Now, we will first extract a vocabulary that allows us to have a mapping from word to integer number.

Normally, this would involve a proper tokenization step, but since that is not the focus of this notebook, we will simply split on white space and punctuation by means of a regular expression.

In [3]:
import re
from seqp.vocab import Vocabulary, VocabularyCollector

collector = VocabularyCollector()

with open(file_name) as f:
    for line in f:
        line = line.strip().lower()
        # tokenize words (taken from https://stackoverflow.com/a/8930959/674487)
        tokens = re.findall(r"\w+|[^\w\s]", line, re.UNICODE)
        for token in tokens:
            collector.add_symbol(token)

vocab = collector.consolidate(max_num_symbols=5000)

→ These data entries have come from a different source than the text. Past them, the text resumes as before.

/-- Common anatomy of a right-started walk of `T_M ∖ {a⁻}` to an outer vertex `u ∉ T_M` with `ξ u ≤ 0`: the list
`a⁻ :: (l ++ [u])` is duplicate-free, and every entry `x` has `ξ x ≤ 0`, `-6M ≤ X x + ξ x … ` (precisely: `x ∈ T_M` or `x = u`).
[cite: GlazmanManolescu2019, §4.1 (T_L)] -/
private theorem walk_anatomy (hl : l ≠ []) (hP : IsMidWalk ((rotTriV M).erase wOut) (wOut :: (l ++ [u])))
    (huT : u ∉ rotTriV M) :
    (wOut :: (l ++ [u])).Nodup ∧
      ∀ i ≤ l.length + 1, (wOut :: (l ++ [u])).getD i hvOrigin ∈ rotTriV M ∨ (wOut :: (l ++ [u])).getD i hvOrigin = u := by
  obtain ⟨-, -, -, hlV, hnd, -⟩ := (isMidWalk_cons_append_iff _ hl u).1 hP
  have hwl : wOut ∉ l := fun h => (mem_erase.1 (hlV _ h)).1 rfl
  have hul : u ∉ l := fun h => huT (mem_of_mem_erase (hlV u h))
  have huw : u ≠ wOut := fun h => huT (h ▸ mem_insert_self _ _)
  refine ⟨?_, fun i hi => ?_⟩
  · rw [List.nodup_cons, List.mem_append, List.mem_singleton, not_or]
    exact ⟨⟨hwl, Ne.symm huw⟩, hnd.append (List.nodup_singleton u) (List.disjoint_singleton.2 hul)⟩
  · rcases getD_walk_mem hi u with h | h | h
    · left; rw [h]; exact mem_insert_self _ _
    · left; exact mem_of_mem_erase (hlV _ h)
    · exact Or.inr h

/-- **Tilted Hopf, right side.** For a right-started self-avoiding walk `a⁻ :: (l ++ [u])` of `T_M ∖ {a⁻}` whose exit
vertex `u` lies ON the right side line `X - ξ = 6M + 6` with `ξ u ≤ 0`: `(π/3)·pturn = arg(-Iω · t₁) - π/3`, `t₁` the exit
edge vector — Hopf with `c₁ = -I` (the walk lies in `{ξ ≤ 0}` above `a⁻`) and `c₂ = -I·ω` (the walk lies in
`{X - ξ ≤ 6M + 6}` behind the right side); the two chord terms differ by exactly `π/3` (`arg_omg_mul_of_im_nonneg`).
[cite: GlazmanManolescu2019, §4.1 (T_L); DuminilCopinSmirnov2012, proof of Lemma 2 (Hopf)] -/
theorem hopf_rotTri_right (hl : l ≠ []) (hP : IsMidWalk ((rotTriV M).erase wOut) (wOut :: (l ++ [u])))
    (hu : xX u - xi u = 6 * M + 6) (hξu : xi u ≤ 0) :
    (π / 3) * pturn (wOut :: (l ++ [u])) = Complex.arg (-I * omg * edir (l.getLast hl) u) - π / 3 := by
  have huT : u ∉ rotTriV M := fun h => by have := (tilt_bounds_of_mem_rotTriV h).2; omega
  obtain ⟨hPnd, hentry⟩ := walk_anatomy hl hP huT
  obtain ⟨-, hh, -, -, -, -⟩ := (isMidWalk_cons_append_iff _ hl u).1 hP
  have hlen : (wOut :: (l ++ [u])).length = l.length + 2 := by simp
  have hnI : (-I : ℂ) ≠ 0 := neg_ne_zero.2 Complex.I_ne_zero
  have hc2 : (-I * omg : ℂ) ≠ 0 := mul_ne_zero hnI omg_ne_zero
  have e0 : edir wOut hvOrigin = emb (-1, 2) := by rw [edir, pos_hvOrigin, pos_wOut]; rfl
  -- the chord `D = a⁻ → u`
  have huw : u ≠ wOut := fun h => huT (h ▸ mem_insert_self _ _)
  have hD0 : -I * edir wOut u ≠ 0 := mul_ne_zero hnI (edir_ne_zero_of_ne (Ne.symm huw))
  have hDim : 0 ≤ (-I * edir wOut u).im := by
    rw [im_negI_mul_edir, xi_wOut]
    have : (xi u : ℝ) ≤ 0 := by exact_mod_cast hξu
    nlinarith
  have hDim2 : 0 ≤ (omg * (-I * edir wOut u)).im := by
    rw [show omg * (-I * edir wOut u) = -I * omg * edir wOut u by ring, im_negI_omg_mul_edir, xi_wOut, xX_wOut]
    have : ((xX u : ℝ) - xi u) = 6 * M + 6 := by exact_mod_cast hu
    push_cast
    nlinarith
  have hchord : Complex.arg (-I * omg * edir wOut u) = Complex.arg (-I * edir wOut u) + π / 3 := by
    rw [show -I * omg * edir wOut u = omg * (-I * edir wOut u) by ring]
    exact arg_omg_mul_of_im_nonneg hD0 hDim hDim2
  have key := hopf_path_eval hP.1 hPnd hlen hnI hc2 ?_ ?_
  · rw [getD_walk_last, getD_walk_prev hl, List.getD_cons_zero, getD_walk_one hh, e0, arg_negI_mul_e0, hchord] at key
    linarith
  · -- `h₁`: `ξ ≤ 0` along the walk
    intro i hi
    rw [List.getD_cons_zero, im_negI_mul_edir, xi_wOut]
    have : xi ((wOut :: (l ++ [u])).getD i hvOrigin) ≤ 0 := by
      rcases hentry i hi with h | h
      · exact xi_le_zero_of_mem_rotTriV h
      · rw [h]; exact hξu
    have : (xi ((wOut :: (l ++ [u])).getD i hvOrigin) : ℝ) ≤ 0 := by exact_mod_cast this
    nlinarith
  · -- `h₂`: `X - ξ ≤ 6M + 6` along the walk
    intro i hi
    rw [getD_walk_last, im_negI_omg_mul_edir]
    have : xX ((wOut :: (l ++ [u])).getD i hvOrigin) - xi ((wOut :: (l ++ [u])).getD i hvOrigin) ≤ xX u - xi u := by
      rcases hentry i hi with h | h
      · have := (tilt_bounds_of_mem_rotTriV h).2; omega
      · rw [h]
    have : ((xX ((wOut :: (l ++ [u])).getD i hvOrigin) : ℝ) - xi ((wOut :: (l ++ [u])).getD i hvOrigin)) ≤
        (xX u : ℝ) - xi u := by exact_mod_cast this
    nlinarith
/-- **The Galois character sum re-indexed inside a bigger layer**: for `s ∈ U_n`, `χ` trivial on `U_n` and `y′` fixed by `U′_n`,
`Σ_{q ∈ Γ/U′_n} χ(q̃)·ιC((q̃·s)·y′) = galoisCharSum U′_n χ ιC y′`. [cite: Kato2004Asterisque, (15.9.1) (p. 259)]
[cite: SerreLocalFields1979, VII §5] -/
theorem sum_chi_mul_embedding_smul_eq_galoisCharSum (χ : absoluteGaloisGroup Φ.Kcm →ₜ* ℂˣ) (n : ℕ)
    (hχ : ∀ σ ∈ Φ.towerK.layerSubgroup n, χ σ = 1) [Fintype (absoluteGaloisGroup Φ.Kcm ⧸ Φ.torsionLayerAt n)]
    {y' : AlgebraicClosure Φ.Kcm} (hy' : ∀ σ ∈ Φ.torsionLayerAt n, σ • y' = y')
    {s : absoluteGaloisGroup Φ.Kcm} (hs : s ∈ Φ.towerK.layerSubgroup n) :
    ∑ q : absoluteGaloisGroup Φ.Kcm ⧸ Φ.torsionLayerAt n, ((χ q.out : ℂˣ) : ℂ) * Φ.ιC ((q.out * s) • y') =
      CM.galoisCharSum (Φ.torsionLayerAt n) χ Φ.ιC y' := by
  set Fy : absoluteGaloisGroup Φ.Kcm → ℂ := fun h => ((χ h : ℂˣ) : ℂ) * Φ.ιC (h • y') with hFy
  have hFinv : ∀ (h : absoluteGaloisGroup Φ.Kcm), ∀ u ∈ Φ.torsionLayerAt n, Fy (h * u) = Fy h := by
    intro h u hu
    simp only [hFy]
    rw [map_mul, hχ u (Φ.torsionLayerAt_le n hu), mul_one, mul_smul, hy' u hu]
  rw [CM.galoisCharSum, finsum_eq_sum_of_fintype]
  calc ∑ q : absoluteGaloisGroup Φ.Kcm ⧸ Φ.torsionLayerAt n, ((χ q.out : ℂˣ) : ℂ) * Φ.ιC ((q.out * s) • y')
      = ∑ q : absoluteGaloisGroup Φ.Kcm ⧸ Φ.torsionLayerAt n, Fy (q.out * s) := by
        refine Finset.sum_congr rfl fun q _ => ?_
        simp only [hFy]
        rw [map_mul, hχ s hs, mul_one]
    _ = ∑ q : absoluteGaloisGroup Φ.Kcm ⧸ Φ.torsionLayerAt n, Fy q.out :=
        sum_quotient_out_mul_right (Φ.torsionLayerAt n) Fy hFinv s
import Summits.HubbardSuperconductivity.HubbardSuperconductivity.Theorems.AnisotropyChordTransferFibre3FinX5Eval

/-!
# Route `AnisotropyChord` / H0 rotor rung: FIN per-`L` GM₃ (X5), `L = 28` — row-C cell facts (X5, point wedges), part `p50`

Kernel facts `xcCellAnyA0 28 (49/50) 100 la lb bn tb = true` (row C of cert cells 119, 120 of `L = 28` with `b = bn/100` and the `T⁺·D` brackets `tb` exported by the row-`N₁` facts `xn28_*`): the two Green point wedges `gWedgePt` are recomputed in the kernel, the profile / gradient tables are built from them by monotonicity (`…FinX5Eval`), and g5's row-C check is decided; assembled in `…FinX5GM3TwentyEight`.
Prover seat `hubbard-h0-rotor-p3` g8; helper for piece A = stmt-HubbardSuperconductivity-23918 of rung 19089 (`--supports`, helper class).
WHAT THIS IS NOT: nothing here proves superconductivity in the Hubbard model (rotor TARGET as worded stays FALSE, g15 verdict); kernel facts for the FIN certificate of ONE conditional reduction.  Tree imports only; zero data; standard axioms.
-/

set_option linter.dupNamespace false
set_option autoImplicit false

namespace Summit.HubbardSuperconductivity.HubbardSuperconductivity.Theorems.AnisotropyChord.Transfer.Fibre3

namespace FinXD

open FinXB FinCell Hole2

set_option maxHeartbeats 4000000 in
/-- row C of cell 119 of `L = 28` (`b = 98/100`). [folklore] -/
theorem xc28_119 : xcCellAnyA0 28 (49/50 : ℚ) 100 1286533556688785 1318696895606005 98 ((3874803522874944 : ℤ), (3980395331393702 : ℤ)) = true := by decide +kernel

set_option maxHeartbeats 4000000 in
/-- row C of cell 120 of `L = 28` (`b = 99/100`). [folklore] -/
theorem xc28_120 : xcCellAnyA0 28 (49/50 : ℚ) 100 1318696895606005 1351664317996156 99 ((3972472116807289 : ℤ), (4080921097828319 : ℤ)) = true := by decide +kernel

end FinXD

end Summit.HubbardSuperconductivity.HubbardSuperconductivity.Theorems.AnisotropyChord.Transfer.Fibre3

# Write text as HDF5 records

We will iterate again the lines in the file and, with the vocabulary extracted above, we will turn each line into a list of integer numbers and store them in an HDF5 file.

Each record stored in the file has an associated unique key (an integer number). Although you can use whatever number as key, a sensible choice for line-oriented storage is to use the line number, like we do here:

In [4]:
import numpy as np
from seqp.hdf5 import Hdf5RecordWriter

output_file = 'udhr_eng.hdf5'

with Hdf5RecordWriter(output_file) as writer, open(file_name) as f:

    # save vocabulary along with the records
    writer.add_metadata({'vocab': vocab.to_json()})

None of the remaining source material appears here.